(Stored data)
* * * * *

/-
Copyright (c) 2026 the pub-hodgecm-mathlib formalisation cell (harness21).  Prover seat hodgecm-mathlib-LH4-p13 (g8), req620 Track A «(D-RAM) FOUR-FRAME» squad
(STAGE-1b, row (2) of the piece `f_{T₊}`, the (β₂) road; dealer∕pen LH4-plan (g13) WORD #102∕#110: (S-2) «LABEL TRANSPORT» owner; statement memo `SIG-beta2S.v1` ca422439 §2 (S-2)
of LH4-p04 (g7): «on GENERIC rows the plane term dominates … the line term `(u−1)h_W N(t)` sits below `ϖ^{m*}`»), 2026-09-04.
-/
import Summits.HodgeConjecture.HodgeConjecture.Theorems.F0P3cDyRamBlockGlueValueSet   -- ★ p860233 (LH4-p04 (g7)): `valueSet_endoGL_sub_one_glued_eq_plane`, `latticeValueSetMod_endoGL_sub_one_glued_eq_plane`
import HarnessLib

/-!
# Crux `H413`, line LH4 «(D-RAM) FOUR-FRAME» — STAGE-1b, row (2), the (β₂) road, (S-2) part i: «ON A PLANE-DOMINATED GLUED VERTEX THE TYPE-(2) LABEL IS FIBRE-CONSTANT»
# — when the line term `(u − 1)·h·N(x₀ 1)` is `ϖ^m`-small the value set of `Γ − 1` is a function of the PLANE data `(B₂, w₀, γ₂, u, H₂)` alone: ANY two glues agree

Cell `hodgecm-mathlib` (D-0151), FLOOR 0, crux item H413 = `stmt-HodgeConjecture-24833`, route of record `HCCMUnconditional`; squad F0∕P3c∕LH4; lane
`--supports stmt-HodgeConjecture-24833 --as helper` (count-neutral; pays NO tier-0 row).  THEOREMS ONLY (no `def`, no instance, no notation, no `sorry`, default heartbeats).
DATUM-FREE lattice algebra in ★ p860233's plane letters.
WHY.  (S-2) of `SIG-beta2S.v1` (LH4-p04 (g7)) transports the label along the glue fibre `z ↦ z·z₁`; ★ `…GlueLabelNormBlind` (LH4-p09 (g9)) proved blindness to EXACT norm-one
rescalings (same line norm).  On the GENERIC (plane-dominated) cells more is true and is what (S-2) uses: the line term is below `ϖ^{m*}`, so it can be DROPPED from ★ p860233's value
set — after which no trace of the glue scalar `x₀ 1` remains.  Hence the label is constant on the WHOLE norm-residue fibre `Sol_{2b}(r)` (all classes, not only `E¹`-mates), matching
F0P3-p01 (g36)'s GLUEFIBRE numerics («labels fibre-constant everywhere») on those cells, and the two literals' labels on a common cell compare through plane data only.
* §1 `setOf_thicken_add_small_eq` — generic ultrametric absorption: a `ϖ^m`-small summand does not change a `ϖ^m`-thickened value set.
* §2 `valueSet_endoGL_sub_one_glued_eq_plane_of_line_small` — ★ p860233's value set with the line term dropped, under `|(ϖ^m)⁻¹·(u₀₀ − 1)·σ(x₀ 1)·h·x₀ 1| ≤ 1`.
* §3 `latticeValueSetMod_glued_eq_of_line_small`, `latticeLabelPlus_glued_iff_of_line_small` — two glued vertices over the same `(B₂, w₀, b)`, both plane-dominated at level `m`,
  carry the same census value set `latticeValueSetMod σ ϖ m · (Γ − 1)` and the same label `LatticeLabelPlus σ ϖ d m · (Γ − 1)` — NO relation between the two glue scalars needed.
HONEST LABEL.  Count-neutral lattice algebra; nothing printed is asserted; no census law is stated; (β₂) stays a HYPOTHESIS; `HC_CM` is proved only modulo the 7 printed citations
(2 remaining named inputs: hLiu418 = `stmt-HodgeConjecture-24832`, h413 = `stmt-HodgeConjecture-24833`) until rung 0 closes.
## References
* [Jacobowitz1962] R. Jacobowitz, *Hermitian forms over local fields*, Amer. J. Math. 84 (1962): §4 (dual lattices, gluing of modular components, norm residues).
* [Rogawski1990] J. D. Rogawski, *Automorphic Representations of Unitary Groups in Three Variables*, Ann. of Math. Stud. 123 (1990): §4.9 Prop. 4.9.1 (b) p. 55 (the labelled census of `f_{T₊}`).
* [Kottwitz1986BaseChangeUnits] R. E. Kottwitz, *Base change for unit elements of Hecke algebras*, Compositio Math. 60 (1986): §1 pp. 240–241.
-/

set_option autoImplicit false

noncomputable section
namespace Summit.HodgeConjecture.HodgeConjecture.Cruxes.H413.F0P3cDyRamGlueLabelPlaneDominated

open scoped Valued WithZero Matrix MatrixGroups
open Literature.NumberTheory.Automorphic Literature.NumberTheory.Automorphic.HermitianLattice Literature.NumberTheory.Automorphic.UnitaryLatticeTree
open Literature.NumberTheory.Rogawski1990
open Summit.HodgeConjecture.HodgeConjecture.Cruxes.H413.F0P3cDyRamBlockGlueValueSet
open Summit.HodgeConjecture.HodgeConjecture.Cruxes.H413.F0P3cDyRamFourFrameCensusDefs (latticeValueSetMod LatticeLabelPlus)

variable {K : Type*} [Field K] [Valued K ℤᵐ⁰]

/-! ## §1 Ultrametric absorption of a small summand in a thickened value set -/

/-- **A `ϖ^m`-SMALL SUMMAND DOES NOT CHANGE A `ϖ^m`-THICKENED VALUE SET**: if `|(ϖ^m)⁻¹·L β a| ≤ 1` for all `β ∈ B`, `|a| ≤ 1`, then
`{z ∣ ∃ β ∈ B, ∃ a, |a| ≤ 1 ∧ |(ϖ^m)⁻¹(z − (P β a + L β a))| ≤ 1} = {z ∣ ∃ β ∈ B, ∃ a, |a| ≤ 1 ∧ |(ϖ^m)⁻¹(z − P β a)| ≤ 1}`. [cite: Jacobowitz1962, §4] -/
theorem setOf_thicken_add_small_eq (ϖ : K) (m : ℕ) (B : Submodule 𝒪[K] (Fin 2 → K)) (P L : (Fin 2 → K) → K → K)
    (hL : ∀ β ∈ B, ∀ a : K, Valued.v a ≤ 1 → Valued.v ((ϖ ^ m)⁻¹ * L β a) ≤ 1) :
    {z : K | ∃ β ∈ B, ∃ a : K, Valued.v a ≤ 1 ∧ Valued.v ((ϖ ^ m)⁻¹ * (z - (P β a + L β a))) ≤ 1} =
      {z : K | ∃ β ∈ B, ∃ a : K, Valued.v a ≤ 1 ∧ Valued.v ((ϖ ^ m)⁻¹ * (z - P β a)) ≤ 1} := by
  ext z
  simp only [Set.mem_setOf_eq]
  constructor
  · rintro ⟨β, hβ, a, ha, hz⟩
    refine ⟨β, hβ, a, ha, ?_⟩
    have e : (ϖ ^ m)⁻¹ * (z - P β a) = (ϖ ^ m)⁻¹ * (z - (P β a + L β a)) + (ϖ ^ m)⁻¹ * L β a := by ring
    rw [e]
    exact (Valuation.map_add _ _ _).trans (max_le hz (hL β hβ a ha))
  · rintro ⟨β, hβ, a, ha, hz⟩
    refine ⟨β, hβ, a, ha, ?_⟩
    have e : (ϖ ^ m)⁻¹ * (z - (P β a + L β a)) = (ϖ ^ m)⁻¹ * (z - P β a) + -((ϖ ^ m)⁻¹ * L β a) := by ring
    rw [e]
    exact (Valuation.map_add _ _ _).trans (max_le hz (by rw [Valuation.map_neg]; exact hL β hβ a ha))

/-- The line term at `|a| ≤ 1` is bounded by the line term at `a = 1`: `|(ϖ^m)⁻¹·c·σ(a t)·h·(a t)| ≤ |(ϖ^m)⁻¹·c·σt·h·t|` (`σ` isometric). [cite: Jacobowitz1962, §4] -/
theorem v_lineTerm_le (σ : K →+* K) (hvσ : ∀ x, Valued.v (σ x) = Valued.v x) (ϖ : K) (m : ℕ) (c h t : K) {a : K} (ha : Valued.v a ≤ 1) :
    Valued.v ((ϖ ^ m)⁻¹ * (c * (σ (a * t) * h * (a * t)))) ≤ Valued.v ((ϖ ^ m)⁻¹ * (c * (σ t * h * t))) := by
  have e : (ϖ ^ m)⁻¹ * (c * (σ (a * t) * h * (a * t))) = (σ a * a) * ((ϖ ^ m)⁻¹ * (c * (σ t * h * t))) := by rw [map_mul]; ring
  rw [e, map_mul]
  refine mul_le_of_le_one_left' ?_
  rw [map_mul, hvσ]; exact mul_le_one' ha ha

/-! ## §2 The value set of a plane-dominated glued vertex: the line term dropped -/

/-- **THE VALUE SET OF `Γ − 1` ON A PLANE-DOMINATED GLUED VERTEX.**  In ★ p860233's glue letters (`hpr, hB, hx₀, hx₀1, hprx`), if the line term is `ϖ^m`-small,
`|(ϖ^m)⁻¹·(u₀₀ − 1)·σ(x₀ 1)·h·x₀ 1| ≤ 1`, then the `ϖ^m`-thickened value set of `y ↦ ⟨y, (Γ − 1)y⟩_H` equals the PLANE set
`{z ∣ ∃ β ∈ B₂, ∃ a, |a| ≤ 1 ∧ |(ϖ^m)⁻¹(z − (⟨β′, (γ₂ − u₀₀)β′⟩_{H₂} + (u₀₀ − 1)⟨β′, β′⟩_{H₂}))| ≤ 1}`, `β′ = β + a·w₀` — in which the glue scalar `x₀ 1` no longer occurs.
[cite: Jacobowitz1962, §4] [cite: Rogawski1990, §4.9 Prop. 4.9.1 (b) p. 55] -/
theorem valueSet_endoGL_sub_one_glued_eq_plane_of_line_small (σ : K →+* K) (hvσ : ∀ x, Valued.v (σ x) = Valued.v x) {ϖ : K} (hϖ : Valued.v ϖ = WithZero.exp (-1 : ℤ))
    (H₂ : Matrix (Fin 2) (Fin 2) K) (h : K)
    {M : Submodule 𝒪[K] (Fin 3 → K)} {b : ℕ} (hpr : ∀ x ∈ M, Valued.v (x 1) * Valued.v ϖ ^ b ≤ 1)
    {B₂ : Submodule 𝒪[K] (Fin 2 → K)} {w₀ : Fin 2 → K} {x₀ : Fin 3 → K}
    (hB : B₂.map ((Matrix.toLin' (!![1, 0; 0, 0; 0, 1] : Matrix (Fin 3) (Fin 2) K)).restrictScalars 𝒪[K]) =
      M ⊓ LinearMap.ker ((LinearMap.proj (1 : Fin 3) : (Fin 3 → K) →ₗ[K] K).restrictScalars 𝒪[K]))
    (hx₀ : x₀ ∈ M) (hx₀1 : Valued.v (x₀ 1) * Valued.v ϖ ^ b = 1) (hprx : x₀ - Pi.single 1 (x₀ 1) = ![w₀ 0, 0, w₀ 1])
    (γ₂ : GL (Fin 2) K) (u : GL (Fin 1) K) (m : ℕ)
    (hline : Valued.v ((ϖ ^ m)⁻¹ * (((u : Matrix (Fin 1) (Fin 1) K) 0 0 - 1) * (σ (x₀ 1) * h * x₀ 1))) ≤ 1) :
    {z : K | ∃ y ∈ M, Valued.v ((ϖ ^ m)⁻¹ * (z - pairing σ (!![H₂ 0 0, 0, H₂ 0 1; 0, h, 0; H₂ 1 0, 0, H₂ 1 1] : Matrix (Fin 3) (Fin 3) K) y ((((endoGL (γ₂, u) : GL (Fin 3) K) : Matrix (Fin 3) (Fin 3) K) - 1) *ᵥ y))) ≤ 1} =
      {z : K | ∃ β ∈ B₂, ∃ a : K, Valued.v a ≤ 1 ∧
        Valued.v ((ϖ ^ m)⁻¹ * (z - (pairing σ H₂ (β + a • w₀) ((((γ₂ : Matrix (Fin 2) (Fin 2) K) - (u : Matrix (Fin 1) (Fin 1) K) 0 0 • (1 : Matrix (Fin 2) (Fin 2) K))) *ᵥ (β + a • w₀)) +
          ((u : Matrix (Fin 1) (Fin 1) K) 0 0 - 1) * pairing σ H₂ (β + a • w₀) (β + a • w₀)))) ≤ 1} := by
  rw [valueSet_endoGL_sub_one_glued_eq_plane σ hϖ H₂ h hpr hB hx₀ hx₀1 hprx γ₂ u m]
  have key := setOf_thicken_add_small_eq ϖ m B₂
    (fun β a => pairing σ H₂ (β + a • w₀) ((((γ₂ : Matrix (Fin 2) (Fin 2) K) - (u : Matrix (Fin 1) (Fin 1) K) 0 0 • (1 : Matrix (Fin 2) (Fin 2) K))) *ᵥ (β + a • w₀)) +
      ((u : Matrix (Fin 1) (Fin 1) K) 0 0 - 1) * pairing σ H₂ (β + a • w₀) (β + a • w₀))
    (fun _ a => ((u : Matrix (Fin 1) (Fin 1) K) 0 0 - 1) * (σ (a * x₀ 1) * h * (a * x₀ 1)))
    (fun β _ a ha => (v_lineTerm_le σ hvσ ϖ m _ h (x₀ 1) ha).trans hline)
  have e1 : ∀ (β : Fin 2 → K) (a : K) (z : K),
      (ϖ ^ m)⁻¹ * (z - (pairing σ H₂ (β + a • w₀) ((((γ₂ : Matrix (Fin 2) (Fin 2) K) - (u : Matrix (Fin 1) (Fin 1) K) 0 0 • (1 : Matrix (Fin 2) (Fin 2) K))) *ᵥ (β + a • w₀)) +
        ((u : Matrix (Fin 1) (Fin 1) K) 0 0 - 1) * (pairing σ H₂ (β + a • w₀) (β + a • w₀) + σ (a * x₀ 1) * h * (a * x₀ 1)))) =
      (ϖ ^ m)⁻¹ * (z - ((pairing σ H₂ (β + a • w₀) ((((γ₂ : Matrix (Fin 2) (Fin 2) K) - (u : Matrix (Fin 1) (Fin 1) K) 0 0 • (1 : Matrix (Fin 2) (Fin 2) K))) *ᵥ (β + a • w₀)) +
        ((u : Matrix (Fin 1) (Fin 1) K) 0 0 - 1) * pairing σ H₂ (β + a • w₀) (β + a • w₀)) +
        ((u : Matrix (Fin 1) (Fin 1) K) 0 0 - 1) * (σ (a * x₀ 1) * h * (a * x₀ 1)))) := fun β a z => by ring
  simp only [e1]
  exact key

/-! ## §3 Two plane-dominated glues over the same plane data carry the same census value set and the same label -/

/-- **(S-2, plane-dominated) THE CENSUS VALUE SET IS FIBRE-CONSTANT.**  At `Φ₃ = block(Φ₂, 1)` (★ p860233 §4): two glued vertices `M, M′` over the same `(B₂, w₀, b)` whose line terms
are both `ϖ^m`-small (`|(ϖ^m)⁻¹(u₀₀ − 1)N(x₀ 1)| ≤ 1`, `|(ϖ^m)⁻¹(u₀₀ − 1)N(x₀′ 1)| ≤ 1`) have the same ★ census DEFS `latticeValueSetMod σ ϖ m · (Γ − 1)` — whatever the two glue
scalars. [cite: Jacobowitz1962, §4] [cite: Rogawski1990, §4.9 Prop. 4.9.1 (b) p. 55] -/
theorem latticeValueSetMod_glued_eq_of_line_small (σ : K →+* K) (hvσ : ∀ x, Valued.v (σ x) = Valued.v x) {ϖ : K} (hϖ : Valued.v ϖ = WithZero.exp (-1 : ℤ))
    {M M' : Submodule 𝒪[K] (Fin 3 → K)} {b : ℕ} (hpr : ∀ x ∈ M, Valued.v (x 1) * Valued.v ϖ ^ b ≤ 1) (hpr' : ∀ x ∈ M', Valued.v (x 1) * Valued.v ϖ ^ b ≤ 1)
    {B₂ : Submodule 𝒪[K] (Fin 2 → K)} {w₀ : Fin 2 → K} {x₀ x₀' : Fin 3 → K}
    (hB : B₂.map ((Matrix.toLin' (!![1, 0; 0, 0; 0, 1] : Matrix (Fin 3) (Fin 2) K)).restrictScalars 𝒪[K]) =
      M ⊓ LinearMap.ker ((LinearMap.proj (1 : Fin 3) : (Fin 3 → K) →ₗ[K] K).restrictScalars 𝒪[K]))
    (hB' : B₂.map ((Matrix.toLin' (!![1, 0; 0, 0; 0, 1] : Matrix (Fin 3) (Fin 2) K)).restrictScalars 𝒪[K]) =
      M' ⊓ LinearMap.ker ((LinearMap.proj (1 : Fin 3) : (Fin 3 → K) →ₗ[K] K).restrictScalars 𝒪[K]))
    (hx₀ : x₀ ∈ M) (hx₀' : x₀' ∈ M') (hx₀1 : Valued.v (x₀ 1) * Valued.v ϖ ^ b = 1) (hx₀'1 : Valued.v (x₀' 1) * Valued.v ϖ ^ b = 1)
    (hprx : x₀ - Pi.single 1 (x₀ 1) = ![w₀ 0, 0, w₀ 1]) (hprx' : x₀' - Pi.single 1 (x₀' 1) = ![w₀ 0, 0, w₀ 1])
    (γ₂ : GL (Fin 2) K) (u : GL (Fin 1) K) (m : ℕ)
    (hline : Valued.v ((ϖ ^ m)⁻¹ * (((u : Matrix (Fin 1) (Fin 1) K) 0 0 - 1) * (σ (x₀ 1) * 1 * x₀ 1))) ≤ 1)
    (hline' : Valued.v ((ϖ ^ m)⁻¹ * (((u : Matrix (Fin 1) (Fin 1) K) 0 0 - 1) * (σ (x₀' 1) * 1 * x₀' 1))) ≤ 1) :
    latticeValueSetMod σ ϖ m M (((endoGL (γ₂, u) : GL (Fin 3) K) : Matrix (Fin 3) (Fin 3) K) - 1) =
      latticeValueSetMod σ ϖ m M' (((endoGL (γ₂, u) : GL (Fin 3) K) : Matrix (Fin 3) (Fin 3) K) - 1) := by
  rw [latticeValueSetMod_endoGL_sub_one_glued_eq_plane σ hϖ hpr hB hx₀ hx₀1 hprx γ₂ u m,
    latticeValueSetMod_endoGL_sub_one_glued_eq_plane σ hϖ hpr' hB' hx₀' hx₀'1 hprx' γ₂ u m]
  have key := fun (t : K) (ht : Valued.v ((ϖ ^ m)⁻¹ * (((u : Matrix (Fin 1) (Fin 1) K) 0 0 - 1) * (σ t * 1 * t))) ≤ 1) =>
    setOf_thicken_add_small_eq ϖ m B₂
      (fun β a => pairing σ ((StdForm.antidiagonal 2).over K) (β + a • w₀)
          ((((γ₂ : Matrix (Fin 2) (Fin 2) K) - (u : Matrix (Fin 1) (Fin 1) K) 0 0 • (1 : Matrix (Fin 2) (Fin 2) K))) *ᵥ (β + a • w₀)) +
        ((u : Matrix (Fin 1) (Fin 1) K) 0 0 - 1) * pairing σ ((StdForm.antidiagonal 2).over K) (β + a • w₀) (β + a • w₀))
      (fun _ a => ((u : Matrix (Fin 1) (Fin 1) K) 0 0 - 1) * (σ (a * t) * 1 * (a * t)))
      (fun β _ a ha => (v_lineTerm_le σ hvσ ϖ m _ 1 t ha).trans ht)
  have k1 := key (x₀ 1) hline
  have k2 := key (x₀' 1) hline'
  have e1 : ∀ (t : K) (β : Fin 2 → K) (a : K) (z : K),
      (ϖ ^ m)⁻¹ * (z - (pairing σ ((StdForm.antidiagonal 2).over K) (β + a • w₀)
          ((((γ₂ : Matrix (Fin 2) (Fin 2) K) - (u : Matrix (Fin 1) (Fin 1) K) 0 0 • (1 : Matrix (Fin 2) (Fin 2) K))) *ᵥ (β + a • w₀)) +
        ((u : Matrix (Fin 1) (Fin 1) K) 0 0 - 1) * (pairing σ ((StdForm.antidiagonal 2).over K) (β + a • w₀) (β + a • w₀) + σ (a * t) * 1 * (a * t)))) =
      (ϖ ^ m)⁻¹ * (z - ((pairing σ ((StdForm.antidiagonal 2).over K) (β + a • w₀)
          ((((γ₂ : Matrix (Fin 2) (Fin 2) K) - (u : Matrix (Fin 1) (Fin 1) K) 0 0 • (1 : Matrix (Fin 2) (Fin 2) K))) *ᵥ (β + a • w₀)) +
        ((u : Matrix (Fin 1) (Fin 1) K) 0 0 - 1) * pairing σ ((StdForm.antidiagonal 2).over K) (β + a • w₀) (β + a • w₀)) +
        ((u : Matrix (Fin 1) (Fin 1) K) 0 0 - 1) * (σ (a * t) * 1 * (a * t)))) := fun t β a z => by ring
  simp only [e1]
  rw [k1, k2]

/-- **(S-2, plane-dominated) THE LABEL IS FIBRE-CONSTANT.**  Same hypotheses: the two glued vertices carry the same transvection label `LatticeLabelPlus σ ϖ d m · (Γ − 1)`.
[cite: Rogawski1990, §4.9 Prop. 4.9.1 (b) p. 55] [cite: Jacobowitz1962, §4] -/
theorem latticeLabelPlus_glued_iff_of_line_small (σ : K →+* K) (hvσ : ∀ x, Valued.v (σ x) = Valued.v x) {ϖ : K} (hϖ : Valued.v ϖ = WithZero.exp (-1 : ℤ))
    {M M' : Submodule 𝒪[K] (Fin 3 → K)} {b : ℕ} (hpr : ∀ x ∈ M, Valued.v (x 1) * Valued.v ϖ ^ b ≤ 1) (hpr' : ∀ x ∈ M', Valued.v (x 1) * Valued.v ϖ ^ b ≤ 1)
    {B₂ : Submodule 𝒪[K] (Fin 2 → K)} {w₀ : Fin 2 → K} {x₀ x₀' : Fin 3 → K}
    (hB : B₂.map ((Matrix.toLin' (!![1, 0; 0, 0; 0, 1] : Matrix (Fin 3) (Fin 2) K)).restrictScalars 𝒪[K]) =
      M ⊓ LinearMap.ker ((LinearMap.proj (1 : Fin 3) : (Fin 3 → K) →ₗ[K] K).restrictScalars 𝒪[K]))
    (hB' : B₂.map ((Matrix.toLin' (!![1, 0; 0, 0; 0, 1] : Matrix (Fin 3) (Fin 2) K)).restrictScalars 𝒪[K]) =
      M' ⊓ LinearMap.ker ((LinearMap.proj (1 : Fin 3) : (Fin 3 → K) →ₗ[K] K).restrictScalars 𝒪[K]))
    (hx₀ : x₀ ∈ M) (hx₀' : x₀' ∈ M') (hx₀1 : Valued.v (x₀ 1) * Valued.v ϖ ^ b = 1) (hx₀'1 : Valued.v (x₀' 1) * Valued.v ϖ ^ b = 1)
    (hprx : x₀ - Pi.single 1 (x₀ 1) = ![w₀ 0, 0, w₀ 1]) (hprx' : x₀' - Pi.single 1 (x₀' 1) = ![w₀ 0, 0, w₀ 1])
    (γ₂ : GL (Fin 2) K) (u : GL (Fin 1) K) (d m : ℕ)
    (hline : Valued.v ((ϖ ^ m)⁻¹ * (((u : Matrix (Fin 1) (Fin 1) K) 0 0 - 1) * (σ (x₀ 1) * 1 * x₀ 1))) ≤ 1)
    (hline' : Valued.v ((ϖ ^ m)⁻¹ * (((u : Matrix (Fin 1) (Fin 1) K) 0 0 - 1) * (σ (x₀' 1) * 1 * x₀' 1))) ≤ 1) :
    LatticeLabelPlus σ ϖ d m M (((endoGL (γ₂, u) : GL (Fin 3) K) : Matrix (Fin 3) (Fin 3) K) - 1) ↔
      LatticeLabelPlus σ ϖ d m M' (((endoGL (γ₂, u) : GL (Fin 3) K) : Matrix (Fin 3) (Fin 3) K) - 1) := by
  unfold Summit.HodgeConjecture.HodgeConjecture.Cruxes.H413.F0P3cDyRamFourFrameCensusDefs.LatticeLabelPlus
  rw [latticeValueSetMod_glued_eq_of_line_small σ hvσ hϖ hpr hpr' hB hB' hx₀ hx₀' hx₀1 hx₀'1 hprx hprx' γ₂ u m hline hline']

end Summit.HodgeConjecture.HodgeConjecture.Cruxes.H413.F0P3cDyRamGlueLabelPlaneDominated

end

* * * * *

» **WORK REQUEST**
Can you write out the lines above, from the first one through the one containing "rescalings (same line", exactly as they appear and nothing more?

» **RESPONSE TO THIS EXERCISE**
/-
Copyright (c) 2026 the pub-hodgecm-mathlib formalisation cell (harness21).  Prover seat hodgecm-mathlib-LH4-p13 (g8), req620 Track A «(D-RAM) FOUR-FRAME» squad
(STAGE-1b, row (2) of the piece `f_{T₊}`, the (β₂) road; dealer∕pen LH4-plan (g13) WORD #102∕#110: (S-2) «LABEL TRANSPORT» owner; statement memo `SIG-beta2S.v1` ca422439 §2 (S-2)
of LH4-p04 (g7): «on GENERIC rows the plane term dominates … the line term `(u−1)h_W N(t)` sits below `ϖ^{m*}`»), 2026-09-04.
-/
import Summits.HodgeConjecture.HodgeConjecture.Theorems.F0P3cDyRamBlockGlueValueSet   -- ★ p860233 (LH4-p04 (g7)): `valueSet_endoGL_sub_one_glued_eq_plane`, `latticeValueSetMod_endoGL_sub_one_glued_eq_plane`
import HarnessLib

/-!
# Crux `H413`, line LH4 «(D-RAM) FOUR-FRAME» — STAGE-1b, row (2), the (β₂) road, (S-2) part i: «ON A PLANE-DOMINATED GLUED VERTEX THE TYPE-(2) LABEL IS FIBRE-CONSTANT»
# — when the line term `(u − 1)·h·N(x₀ 1)` is `ϖ^m`-small the value set of `Γ − 1` is a function of the PLANE data `(B₂, w₀, γ₂, u, H₂)` alone: ANY two glues agree

Cell `hodgecm-mathlib` (D-0151), FLOOR 0, crux item H413 = `stmt-HodgeConjecture-24833`, route of record `HCCMUnconditional`; squad F0∕P3c∕LH4; lane
`--supports stmt-HodgeConjecture-24833 --as helper` (count-neutral; pays NO tier-0 row).  THEOREMS ONLY (no `def`, no instance, no notation, no `sorry`, default heartbeats).
DATUM-FREE lattice algebra in ★ p860233's plane letters.
WHY.  (S-2) of `SIG-beta2S.v1` (LH4-p04 (g7)) transports the label along the glue fibre `z ↦ z·z₁`; ★ `…GlueLabelNormBlind` (LH4-p09 (g9)) proved blindness to EXACT norm-one
rescalings (same line norm).  On the GENERIC (plane-dominated) cells more is true and is what (S-2) uses: the line term is below `ϖ^{m*}`, so it can be DROPPED from ★ p860233's value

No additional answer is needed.